The filter operates on tool name + JSON args. It does NOT depend on any specific [LlmClient] impl — works under Anthropic, OpenAI, MiniMax, Gemini, DeepSeek, or any future provider that implements the trait. Tool names are canonical nexo strings (tool_filter::tool_names::*); provider clients translate to/from native wire formats.

The filter expects flat top-level args.
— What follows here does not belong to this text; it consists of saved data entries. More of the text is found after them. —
/-- ★★★ **Theorem 4.2 for type `B`, the bijection** («Now suppose (x₁, …, x_{n+1}) ∈ B_{n+1}, with r such that
|x_{r+1}| = n + 1. … (x₁, …, x_r) can be shrunk into a B_r-snake, since x₁ > 0; but the shrinkage of the sequence
((−1)^r x_{r+2}, …, (−1)^r x_{n+1}) is a snake of type β_{n−r}. Hence card B_{n+1} = Σ_r binom(n,r) card B_r
card β_{n−r}»).  Typed for an arbitrary finite set `S ∌ 0` of absolute values with greatest element `M`: the
snakes of type `B` on `S` correspond to the pairs (snake of type `B` on `T`, snake of type `β` on
`S ∖ {M} ∖ T`), `T ⊆ S ∖ {M}`; no shrinking is needed since our snakes live on arbitrary sets of absolute values.
(The printed sign `(−1)^r`, with `r` the number of letters before `±(n+1)`, is `(−1)^{r}` for `B` because of
the leading `0 <`: `+M` occurs at the peaks, after an even number of letters of `x`.)
[cite: Hoffman1999DerivativePolynomials, §4 proof of Theorem 4.2 («Hence card B_{n+1} = Σ_{r=0}^{n} binom(n,r) card B_r card β_{n−r}»)] -/
theorem card_bSnakes_eq_sum {S : Finset ℕ} {M : ℕ} (hS : (0 : ℕ) ∉ S) (hM : M ∈ S)
    (hmax : ∀ a ∈ S, a ≤ M) :
    (bSnakes S).card =
      ∑ T ∈ (S.erase M).powerset, (bSnakes T).card * (betaSnakes (S.erase M \ T)).card := by
  classical
  have hM0 : 0 < M := Nat.pos_of_ne_zero fun h => hS (h ▸ hM)
  set S' : Finset ℕ := S.erase M with hS'
  have hS'mem : ∀ a, a ∈ S' ↔ a ≠ M ∧ a ∈ S := fun a => by rw [hS', Finset.mem_erase]
  -- the right-hand side as a set of pairs
  set F : Finset ℕ → Finset (List ℤ × List ℤ) := fun T => bSnakes T ×ˢ betaSnakes (S' \ T) with hF
  have hFmem : ∀ T u v, (u, v) ∈ F T ↔
      ((u.map Int.natAbs).Nodup ∧ (u.map Int.natAbs).toFinset = T ∧ zigzagWord true (0 :: u) = true) ∧
        ((v.map Int.natAbs).Nodup ∧ (v.map Int.natAbs).toFinset = S' \ T ∧ zigzagWord true v = true) := by
    intro T u v
    simp only [hF, Finset.mem_product, bSnakes, betaSnakes, Finset.mem_filter, mem_signedArrangements,
      and_assoc]
  have hdisj : ((S'.powerset : Finset (Finset ℕ)) : Set (Finset ℕ)).PairwiseDisjoint F := by
    intro T _ T' _ hne
    rw [Function.onFun, Finset.disjoint_left]
    rintro ⟨u, v⟩ h h'
    rw [hFmem] at h h'
    exact hne (h.1.2.1.symm.trans h'.1.2.1)
  rw [← Finset.sum_congr rfl fun T _ => (Finset.card_product (bSnakes T) (betaSnakes (S' \ T))),
    ← Finset.card_biUnion hdisj]
  have hBmem : ∀ u v, (u, v) ∈ S'.powerset.biUnion F ↔
      (u.map Int.natAbs).Nodup ∧ (u.map Int.natAbs).toFinset ⊆ S' ∧ zigzagWord true (0 :: u) = true ∧
        (v.map Int.natAbs).Nodup ∧ (v.map Int.natAbs).toFinset = S' \ (u.map Int.natAbs).toFinset ∧
          zigzagWord true v = true := by
    intro u v
    rw [Finset.mem_biUnion]
    constructor
    · rintro ⟨T, hT, huv⟩
      rw [hFmem] at huv
      obtain ⟨⟨hund, huT, huz⟩, hvnd, hvT, hvz⟩ := huv
      exact ⟨hund, huT ▸ Finset.mem_powerset.1 hT, huz, hvnd, huT ▸ hvT, hvz⟩
    · rintro ⟨hund, huT, huz, hvnd, hvT, hvz⟩
      exact ⟨_, Finset.mem_powerset.2 huT, (hFmem _ u v).2 ⟨⟨hund, rfl, huz⟩, hvnd, hvT, hvz⟩⟩
  have hAmem : ∀ x, x ∈ bSnakes S ↔
      (x.map Int.natAbs).Nodup ∧ (x.map Int.natAbs).toFinset = S ∧ zigzagWord true (0 :: x) = true := by
    intro x; rw [bSnakes, Finset.mem_filter, mem_signedArrangements, and_assoc]
  -- analysis of a snake of type B on S
  have hsplit : ∀ x, x ∈ bSnakes S →
      ∃ u v, x = u ++ signedMax M u.length :: negIfOdd u.length v ∧ (u, v) ∈ S'.powerset.biUnion F ∧
        ∀ a ∈ u, a.natAbs ≠ M := by
    intro x hx
    obtain ⟨hnd, hxS, hz⟩ := (hAmem x).1 hx
    obtain ⟨u, c, v, rfl, hcM, huM, hvM⟩ := exists_split hnd (hxS.symm ▸ hM)
    have hnd' := hnd
    rw [map_append, map_cons, nodup_append, nodup_cons] at hnd'
    obtain ⟨hund, ⟨hcv, hvnd⟩, huv⟩ := hnd'
    have hmemS : ∀ a ∈ u ++ c :: v, a.natAbs ∈ S := fun a ha => by
      rw [← hxS, mem_toFinset]; exact mem_map.2 ⟨a, ha, rfl⟩
    have hult : ∀ a ∈ u, a.natAbs < M := fun a ha =>
      lt_of_le_of_ne (hmax _ (hmemS a (mem_append_left _ ha))) (huM a ha)
    have hvlt : ∀ b ∈ v, b.natAbs < M := fun b hb =>
      lt_of_le_of_ne (hmax _ (hmemS b (mem_append_right _ (mem_cons_of_mem _ hb)))) (hvM b hb)
    have huT : (u.map Int.natAbs).toFinset ⊆ S' := by
      intro a ha
      rw [mem_toFinset, mem_map] at ha
      obtain ⟨b, hb, rfl⟩ := ha
      exact (hS'mem _).2 ⟨huM b hb, hmemS b (mem_append_left _ hb)⟩
    have hvT : (v.map Int.natAbs).toFinset = S' \ (u.map Int.natAbs).toFinset := by
      ext a
      rw [Finset.mem_sdiff, hS'mem, mem_toFinset, mem_toFinset, mem_map, mem_map]
      constructor
      · rintro ⟨b, hb, rfl⟩
        exact ⟨⟨hvM b hb, hmemS b (mem_append_right _ (mem_cons_of_mem _ hb))⟩,
          fun ⟨a', ha', he⟩ => huv _ (mem_map.2 ⟨a', ha', rfl⟩) _ (mem_cons_of_mem _
            (mem_map.2 ⟨b, hb, rfl⟩)) he⟩
      · rintro ⟨⟨haM, haS⟩, hau⟩
        have : a ∈ (map Int.natAbs (u ++ c :: v)).toFinset := by rw [hxS]; exact haS
        rw [mem_toFinset, map_append, map_cons, mem_append, mem_cons, mem_map] at this
        rcases this with h | h | h
        · exact absurd h hau
        · exact absurd (h.trans hcM) haM
        · exact mem_map.1 h
    -- the sign of `c` against the parity of `|u|`
    have h0u : ∀ a ∈ (0 :: u : List ℤ), -(M : ℤ) < a ∧ a < M := fun a ha => by
      rcases mem_cons.1 ha with h | h
      · subst h; constructor <;> omega
      · have := hult a h; constructor <;> omega
    rw [← cons_append] at hz
    rcases Int.natAbs_eq c with hc | hc <;> rw [hcM] at hc <;> rw [hc] at hz
    · -- `c = +M` sits at a peak: `|0 u|` is odd, `|u|` is even, the right piece is already a `β`-snake
      obtain ⟨hodd, huz, hvz⟩ := (zigzagWord_true_append_cons_iff_of_forall_lt
        (fun a ha => (h0u a ha).2) (fun b hb => by have := hvlt b hb; omega) (Or.inl (cons_ne_nil _ _))).1 hz
      have heven : Even u.length :=
        Nat.not_odd_iff_even.1 (Nat.odd_add_one.1 (by simpa using hodd))
      refine ⟨u, v, ?_, ?_, huM⟩
      · rw [hc, signedMax, if_pos heven, negIfOdd, if_pos heven]
      · rw [hBmem]
        exact ⟨hund, huT, huz, hvnd, hvT, hvz⟩
    · -- `c = −M` sits at a valley: `|0 u|` is even, `|u|` is odd, the right piece is negated
      obtain ⟨hev, huz, hvz⟩ := (zigzagWord_true_append_cons_iff_of_forall_gt
        (fun a ha => (h0u a ha).1) (fun b hb => by have := hvlt b hb; omega)).1 hz
      have hodd : ¬ Even u.length := by
        rw [length_cons] at hev; exact Nat.even_add_one.1 hev
      refine ⟨u, v.map Neg.neg, ?_, ?_, huM⟩
      · rw [hc, signedMax, if_neg hodd, negIfOdd, if_neg hodd, map_map]
        simp
      · rw [hBmem, show (v.map Neg.neg).map Int.natAbs = v.map Int.natAbs by simp [map_map, Function.comp_def],
          zigzagWord_map_neg, show (!true) = false from rfl]
        exact ⟨hund, huT, huz, hvnd, hvT, hvz⟩
  -- synthesis of a snake of type B on S from a pair
  have hglue : ∀ u v, (u, v) ∈ S'.powerset.biUnion F →
      u ++ signedMax M u.length :: negIfOdd u.length v ∈ bSnakes S ∧ ∀ a ∈ u, a.natAbs ≠ M := by
    intro u v huv
    obtain ⟨hund, huT, huz, hvnd, hvT, hvz⟩ := (hBmem u v).1 huv
    have huS' : ∀ a ∈ u, a.natAbs ∈ S' := fun a ha => huT (mem_toFinset.2 (mem_map.2 ⟨a, ha, rfl⟩))
    have hvS' : ∀ b ∈ v, b.natAbs ∈ S' ∧ b.natAbs ∉ (u.map Int.natAbs).toFinset := fun b hb => by
      have := hvT ▸ mem_toFinset.2 (mem_map.2 ⟨b, hb, rfl⟩)
      rwa [Finset.mem_sdiff] at this
    have huM : ∀ a ∈ u, a.natAbs ≠ M := fun a ha => ((hS'mem _).1 (huS' a ha)).1
    have hvM : ∀ b ∈ v, b.natAbs ≠ M := fun b hb => ((hS'mem _).1 (hvS' b hb).1).1
    have hult : ∀ a ∈ u, a.natAbs < M := fun a ha =>
      lt_of_le_of_ne (hmax _ ((hS'mem _).1 (huS' a ha)).2) (huM a ha)
    have hvlt : ∀ b ∈ v, b.natAbs < M := fun b hb =>
      lt_of_le_of_ne (hmax _ ((hS'mem _).1 (hvS' b hb).1).2) (hvM b hb)
    have h0u : ∀ a ∈ (0 :: u : List ℤ), -(M : ℤ) < a ∧ a < M := fun a ha => by
      rcases mem_cons.1 ha with h | h
      · subst h; constructor <;> omega
      · have := hult a h; constructor <;> omega
    refine ⟨(hAmem _).2 ⟨?_, ?_, ?_⟩, huM⟩
    · rw [map_append, map_cons, natAbs_signedMax, map_natAbs_negIfOdd, nodup_append]
      refine ⟨hund, nodup_cons.2 ⟨fun h => ?_, hvnd⟩, fun a ha b hb hab => ?_⟩
      · obtain ⟨b, hb, hbM⟩ := mem_map.1 h
        exact hvM b hb hbM
      · obtain ⟨a', ha', rfl⟩ := mem_map.1 ha
        rcases mem_cons.1 hb with h | h
        · exact huM a' ha' (hab.trans h)
        · obtain ⟨b', hb', rfl⟩ := mem_map.1 h
          exact (hvS' b' hb').2 (hab ▸ mem_toFinset.2 (mem_map.2 ⟨a', ha', rfl⟩))
    · rw [map_append, map_cons, natAbs_signedMax, map_natAbs_negIfOdd]
      ext a
      rw [mem_toFinset, mem_append, mem_cons]
      constructor
      · rintro (h | h | h)
        · exact ((hS'mem _).1 (huT (mem_toFinset.2 h))).2
        · exact h ▸ hM
        · obtain ⟨b, hb, rfl⟩ := mem_map.1 h
          exact ((hS'mem _).1 (hvS' b hb).1).2
      · intro haS
        by_cases haM : a = M
        · exact Or.inr (Or.inl haM)
        · by_cases hau : a ∈ (u.map Int.natAbs).toFinset
          · exact Or.inl (mem_toFinset.1 hau)
          · have : a ∈ (v.map Int.natAbs).toFinset := by
              rw [hvT, Finset.mem_sdiff, hS'mem]; exact ⟨⟨haM, haS⟩, hau⟩
            exact Or.inr (Or.inr (mem_toFinset.1 this))
    · rw [← cons_append]
      by_cases he : Even u.length
      · rw [signedMax, if_pos he, negIfOdd, if_pos he]
        exact (zigzagWord_true_append_cons_iff_of_forall_lt (fun a ha => (h0u a ha).2)
          (fun b hb => by have := hvlt b hb; omega) (Or.inl (cons_ne_nil _ _))).2
          ⟨by rw [length_cons]; exact Nat.odd_add_one.2 (Nat.not_odd_iff_even.2 he), huz, hvz⟩
      · rw [signedMax, if_neg he, negIfOdd, if_neg he]
        exact (zigzagWord_true_append_cons_iff_of_forall_gt (fun a ha => (h0u a ha).1)
          (fun b hb => by
            obtain ⟨b', hb', rfl⟩ := mem_map.1 hb
            have := hvlt b' hb'; omega)).2
          ⟨by rw [length_cons]; exact Nat.even_add_one.2 he, huz,
            by rw [zigzagWord_map_neg, show (!false) = true from rfl]; exact hvz⟩
  -- the bijection `x = u (±M) v ↦ (u, ±v)`
  refine Finset.card_bij'
    (fun x _ => (leftPiece M x, negIfOdd (leftPiece M x).length (rightPiece M x)))
    (fun q _ => q.1 ++ signedMax M q.1.length :: negIfOdd q.1.length q.2) ?_ ?_ ?_ ?_
  · intro x hx
    obtain ⟨u, v, hxeq, huv, huM⟩ := hsplit x hx
    show (_, _) ∈ _
    rw [hxeq, leftPiece_append_cons _ huM (natAbs_signedMax M _),
      rightPiece_append_cons _ huM (natAbs_signedMax M _), negIfOdd_negIfOdd]
    exact huv
  · rintro ⟨u, v⟩ hq
    exact (hglue u v hq).1
  · intro x hx
    obtain ⟨u, v, hxeq, huv, huM⟩ := hsplit x hx
    show _ ++ _ :: _ = x
    rw [hxeq, leftPiece_append_cons _ huM (natAbs_signedMax M _),
      rightPiece_append_cons _ huM (natAbs_signedMax M _), negIfOdd_negIfOdd]
  · rintro ⟨u, v⟩ hq
    obtain ⟨-, huM⟩ := hglue u v hq
    show (_, _) = (u, v)
    rw [leftPiece_append_cons _ huM (natAbs_signedMax M _),
      rightPiece_append_cons _ huM (natAbs_signedMax M _), negIfOdd_negIfOdd]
If a provider client wraps args in a nested envelope (e.g. {"arguments": {...}}), the client MUST unwrap before dispatch — the filter denies nested shapes explicitly so a missing unwrap surfaces immediately.

Example

#![allow(unused)]
fn main() {
use std::sync::Arc;
use nexo_fork::{
    AutoMemFilter, DefaultForkSubagent, DelegateMode, ForkParams,
    ForkSubagent, QuerySource, CacheSafeParams,
};

let memory_dir = std::path::PathBuf::from("/var/lib/nexo/memory/agent_a");
std::fs::create_dir_all(&memory_dir)?;
let filter = Arc::new(AutoMemFilter::new(&memory_dir)?);

let handle = DefaultForkSubagent::new()
    .fork(ForkParams {
        parent_ctx,
        llm,
        tool_dispatcher,
        prompt_messages: vec![/* /dream prompt */],
        cache_safe: CacheSafeParams::from_parent_request(&parent_request),
        tool_filter: filter,           // ← whitelist applied here
        query_source: QuerySource::AutoDream,
        fork_label: "auto_dream".into(),
        overrides: None,
        max_turns: 30,
        on_message: None,
        skip_transcript: true,
        mode: DelegateMode::ForkAndForget,
        timeout: std::time::Duration::from_secs(300),
        external_abort: None,
    })
    .await?;
}

Cross-process forks

Out of scope for 80.19. When Phase 32 multi-host orchestration lands, a NatsForkSubagent impl will publish on agent.fork.<run_id>.events so a fork can run on a remote daemon sharing the parent's prompt cache via the upstream LLM provider's cache plane.